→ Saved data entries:
=== Section Start ===

/-! ### §1 The named fact -/

/-- **Disegni 2017, Theorem A (on the line) ∧ Theorem B (corrected) ÷ Yuan–Zhang–Zhang (1.1.3), at a
quadratic base-change character `χ = ψ∘N_{K/ℚ}`, for THE canonical cyclotomic `p`-adic height datum**
(named fact, nothing proved; module docstring for every choice). For: any prime `p` (`p = 2` included)
there is a universal `c ∈ ℚ^×` such that — for every `ι : ℚ̄_p ≅ ℂ`; `K` imaginary quadratic, Galois
over `ℚ`, `p𝒪_K = 𝔭𝔭′` SPLIT; `W/ℚ` globally minimal elliptic, GOOD ORDINARY at `p`, with newform `f`
of level `N` and `a = ι(unitRoot W p)`; `ψ` a Dirichlet character mod `m` with `ψ(ℓ) = (d/ℓ)` at every
odd prime `ℓ ∤ m` (the quadratic character of `ℚ(√d)`), `ℓ ∣ m ⇒ ℓ² ∤ N` (tree-currency binder of
Theorem A); `χ_H := baseChangeDirichlet K ψ` NOT EXCEPTIONAL at `𝔭` and `𝔭′` [Def. 4]; `L(s, σ_{W,K}⊗χ_H)`
with a SIMPLE zero at the centre (every entire continuation `Λ` of `rankinSelbergEulerProductHecke f χ_H`
has `Λ(1) = 0 ≠ Λ′(1)`; implies «`ε(A_E,χ) = −1`»); `H ⊇ K` a number field with `[H:K] = 2`, `t ∈ H`,
`t² = d`, `t ∉ K` (so `H = K(√d)` is the field cut out by `χ_H`), `τ ∈ Aut(H/ℚ)` fixing `K` with
`τt = −t`, `G = {1, τ} ≤ Aut(H/ℚ)` and `χ : G →* ℂˣ` with `χ(τ) = −1` (the Galois incarnation of
`χ_H`) — EVERY datum `DH` on `E(H)` which is canonical (`PAdicHeightDataK.IsCanonicalCyc`: the
Schneider / Mazur–Tate cyclotomic height, sigma-squared form, absolutely normalised) satisfies, after
rescaling by `c`, `ChiLineGrossZagierClauses ι K W H f a χ_H 𝔭 𝔭′ G χ (c • DH)`: ONE archimedean constant
`Car > 0` and ONE bounded line function `G_χ` with `ChiLineInterpolation` (Theorem A), and `H`-points
`y₁, y₂`, `q ≠ 0`, `σ₀ = ±1` with `ChiArchRatioClause` ((1.1.3)) and `ChiPAdicRatioClause` (Theorem B,
`c_E` as corrected, `d_F ↦ ½ d/ds`) for the SAME `q`. `c` absorbs the universal normalisation between
Disegni's (1.3.1)∘(log_p∘χ_cyc) [= Schneider = Mazur–Tate, p. 7 L48] and the receptacle (module
docstring §«The height datum and the constant c»). `-- TODO(general form): general finite-order χ
-- (charHecke dictionary), GL₂-type A, multiplicative p, p non-split in K, ε = −1 of higher odd order.`
[cite: Disegni2017, Theorem B = «Theorem 2» (arXiv v3 PDF p. 8 L9–18), §1.3.1 (1.3.1)–(1.3.2) and p. 7 L48, Def. 4 (p. 7 L50), (1.1.3)–(1.1.4) (p. 4 L24–47), Theorem A (p. 6 L31 – p. 7 L14), (4.1.7) (p. 28 L97–101)]
[cite: Disegni2023ShimuraII, §6 «Errata to [1]», Theorem B and the remark on d_F (arXiv:1907.13040, materialised p0021 L14–18)]
[cite: YuanZhangZhang2013, Thm. 1.2, §7.1.1] [cite: MazurSteinTate2006, §2.7–2.8 (PDF p. 11)]
[cite: IovitaWerner2003, Introduction (Mazur–Tate = Schneider heights)] -/
def thmB_chi_quadraticBaseChange : Prop :=
  ∀ {p : ℕ} [Fact p.Prime], ∃ c : ℚ, c ≠ 0 ∧
    ∀ (ι : PadicAlgCl p ≃+* ℂ) (K : Type) [Field K] [NumberField K] [IsGalois ℚ K]
      (𝔭 𝔭' : HeightOneSpectrum (𝓞 K)) (W : WeierstrassCurve ℚ) [W.IsElliptic] [W.IsGloballyMinimal]
      {N : ℕ} [NeZero N] (f : CuspForm (Gamma0 N) 2) {m : ℕ} [NeZero m] (ψ : DirichletCharacter ℂ m)
      (d : ℤ) (H : Type) [Field H] [NumberField H] [Algebra K H] (t : H) (τ : H ≃ₐ[ℚ] H)
      (G : Subgroup (H ≃ₐ[ℚ] H)) (χ : G →* ℂˣ) (hτG : τ ∈ G),
      IsImaginaryQuadratic K → ((Ideal.span {(p : ℤ)}).primesOver (𝓞 K)).ncard = 2 →
      ((p : ℕ) : 𝓞 K) ∈ 𝔭.asIdeal → ((p : ℕ) : 𝓞 K) ∈ 𝔭'.asIdeal → 𝔭 ≠ 𝔭' →
      IsNewformOf W f → IsOrdinaryAt W p →
      (∀ ℓ : ℕ, ℓ.Prime → ℓ ≠ 2 → ¬ ℓ ∣ m → ψ ℓ = (jacobiSym d ℓ : ℂ)) →
      (∀ ℓ : ℕ, ℓ.Prime → ℓ ∣ m → ¬ ℓ ^ 2 ∣ N) →
      IsNotExceptionalAt (p := p) (ι (((unitRoot W p : ℚ_[p]) : PadicAlgCl p))) (baseChangeDirichlet K ψ) 𝔭 →
      IsNotExceptionalAt (p := p) (ι (((unitRoot W p : ℚ_[p]) : PadicAlgCl p))) (baseChangeDirichlet K ψ) 𝔭' →
      (∀ Λ : ℂ → ℂ, Differentiable ℂ Λ →
        (∀ s : ℂ, 2 < s.re → Λ s = rankinSelbergEulerProductHecke f (baseChangeDirichlet K ψ) s) →
          Λ 1 = 0 ∧ deriv Λ 1 ≠ 0) →
      Module.finrank K H = 2 → t ^ 2 = algebraMap ℚ H (d : ℚ) → t ∉ Set.range (algebraMap K H) →
      (∀ a : K, τ (algebraMap K H a) = algebraMap K H a) → τ t = -t →
      (∀ σ : G, (σ : H ≃ₐ[ℚ] H) = 1 ∨ (σ : H ≃ₐ[ℚ] H) = τ) → ((χ ⟨τ, hτG⟩ : ℂˣ) : ℂ) = -1 →
      ∀ DH : PAdicHeightDataK W p H, DH.IsCanonicalCyc →
        ChiLineGrossZagierClauses ι K W H f (ι (((unitRoot W p : ℚ_[p]) : PadicAlgCl p)))
          (baseChangeDirichlet K ψ) 𝔭 𝔭' G χ (DH.smul c)

/-! ### §2 Repackaging for the consumer (proved; the shape of stmt-27146's conclusion) -/

namespace thmB_chi_quadraticBaseChange

/-- **The consumer's shape** — Theorem B at `ψ∘N` COMBINED with the existence of the canonical datum
(`exists_isCanonicalCyc`): under the binders of the fact plus «`W ⊗ H` globally minimal» (the existence
fact's hypothesis), there are a CANONICAL `DH₀` and the universal `c ≠ 0` such that `DH := c • DH₀` is
invariant under `Aut(H/ℚ)` (in particular under `G`) and satisfies `ChiLineGrossZagierClauses … DH`; the
PIN of `DH` to the minus-twist receptacle is then `isCanonicalCyc_pairing_eq_minusTwist` applied to
`DH₀`, times `c` (`PAdicHeightDataK.smul_pairing`). PROVED from the two facts.
[cite: Disegni2017, Theorem B (arXiv v3 PDF p. 8 L9–18), §1.3.1 (p. 7 L30–38)] [cite: MazurSteinTate2006, §2.7–2.8] -/
theorem exists_datum (hB : thmB_chi_quadraticBaseChange) (hE : exists_isCanonicalCyc)
    {p : ℕ} [Fact p.Prime] :
    ∃ c : ℚ, c ≠ 0 ∧
      ∀ (ι : PadicAlgCl p ≃+* ℂ) (K : Type) [Field K] [NumberField K] [IsGalois ℚ K]
        (𝔭 𝔭' : HeightOneSpectrum (𝓞 K)) (W : WeierstrassCurve ℚ) [W.IsElliptic] [W.IsGloballyMinimal]
        {N : ℕ} [NeZero N] (f : CuspForm (Gamma0 N) 2) {m : ℕ} [NeZero m] (ψ : DirichletCharacter ℂ m)
        (d : ℤ) (H : Type) [Field H] [NumberField H] [Algebra K H] [(W.baseChange H).IsGloballyMinimal]
        (t : H) (τ : H ≃ₐ[ℚ] H) (G : Subgroup (H ≃ₐ[ℚ] H)) (χ : G →* ℂˣ) (hτG : τ ∈ G),
        IsImaginaryQuadratic K → ((Ideal.span {(p : ℤ)}).primesOver (𝓞 K)).ncard = 2 →
        ((p : ℕ) : 𝓞 K) ∈ 𝔭.asIdeal → ((p : ℕ) : 𝓞 K) ∈ 𝔭'.asIdeal → 𝔭 ≠ 𝔭' →
        IsNewformOf W f → IsOrdinaryAt W p →
        (∀ ℓ : ℕ, ℓ.Prime → ℓ ≠ 2 → ¬ ℓ ∣ m → ψ ℓ = (jacobiSym d ℓ : ℂ)) →
        (∀ ℓ : ℕ, ℓ.Prime → ℓ ∣ m → ¬ ℓ ^ 2 ∣ N) →
        IsNotExceptionalAt (p := p) (ι (((unitRoot W p : ℚ_[p]) : PadicAlgCl p))) (baseChangeDirichlet K ψ) 𝔭 →
        IsNotExceptionalAt (p := p) (ι (((unitRoot W p : ℚ_[p]) : PadicAlgCl p))) (baseChangeDirichlet K ψ) 𝔭' →
        (∀ Λ : ℂ → ℂ, Differentiable ℂ Λ →
          (∀ s : ℂ, 2 < s.re → Λ s = rankinSelbergEulerProductHecke f (baseChangeDirichlet K ψ) s) →
            Λ 1 = 0 ∧ deriv Λ 1 ≠ 0) →
        Module.finrank K H = 2 → t ^ 2 = algebraMap ℚ H (d : ℚ) → t ∉ Set.range (algebraMap K H) →
        (∀ a : K, τ (algebraMap K H a) = algebraMap K H a) → τ t = -t →
        (∀ σ : G, (σ : H ≃ₐ[ℚ] H) = 1 ∨ (σ : H ≃ₐ[ℚ] H) = τ) → ((χ ⟨τ, hτG⟩ : ℂˣ) : ℂ) = -1 →
        ∃ DH₀ : PAdicHeightDataK W p H, DH₀.IsCanonicalCyc ∧
          (∀ (σ : H ≃ₐ[ℚ] H) (a b : (W.baseChange H).toAffine.Point),
              (DH₀.smul c).pairing (pointGalHom W H σ a) (pointGalHom W H σ b) =
                (DH₀.smul c).pairing a b) ∧
          ChiLineGrossZagierClauses ι K W H f (ι (((unitRoot W p : ℚ_[p]) : PadicAlgCl p)))
            (baseChangeDirichlet K ψ) 𝔭 𝔭' G χ (DH₀.smul c) := by
  obtain ⟨c, hc, h⟩ := hB (p := p)
  refine ⟨c, hc, ?_⟩
  intro ι K _ _ _ 𝔭 𝔭' W _ _ N _ f m _ ψ d H _ _ _ _ t τ G χ hτG hK hsplit h𝔭 h𝔭' hne hf hord hψ hmN
    hexc hexc' hΛ hKH ht2 htK hτK hτt hG hχ
  obtain ⟨DH₀, hcan, hinv⟩ := hE W p H hord.1 hord.2
  exact ⟨DH₀, hcan, fun σ a b => PAdicHeightDataK.smul_pairing_invariant c (hinv σ) a b,
    h ι K 𝔭 𝔭' W f ψ d H t τ G χ hτG hK hsplit h𝔭 h𝔭' hne hf hord hψ hmN hexc hexc' hΛ hKH ht2 htK
      hτK hτt hG hχ DH₀ hcan⟩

=== Section End ===

→ ACTION ITEM:
Beginning at the line with "namespace thmB_chi_quadraticBaseChange" and ending at the line with "fact's hypothesis), there", reproduce each line of the data above exactly, and add no other lines.

→ RESULT OF THE EXERCISE:
namespace thmB_chi_quadraticBaseChange

/-- **The consumer's shape** — Theorem B at `ψ∘N` COMBINED with the existence of the canonical datum
(`exists_isCanonicalCyc`): under the binders of the fact plus «`W ⊗ H` globally minimal» (the existence
fact's hypothesis), there are a CANONICAL `DH₀` and the universal `c ≠ 0` such that `DH := c • DH₀` is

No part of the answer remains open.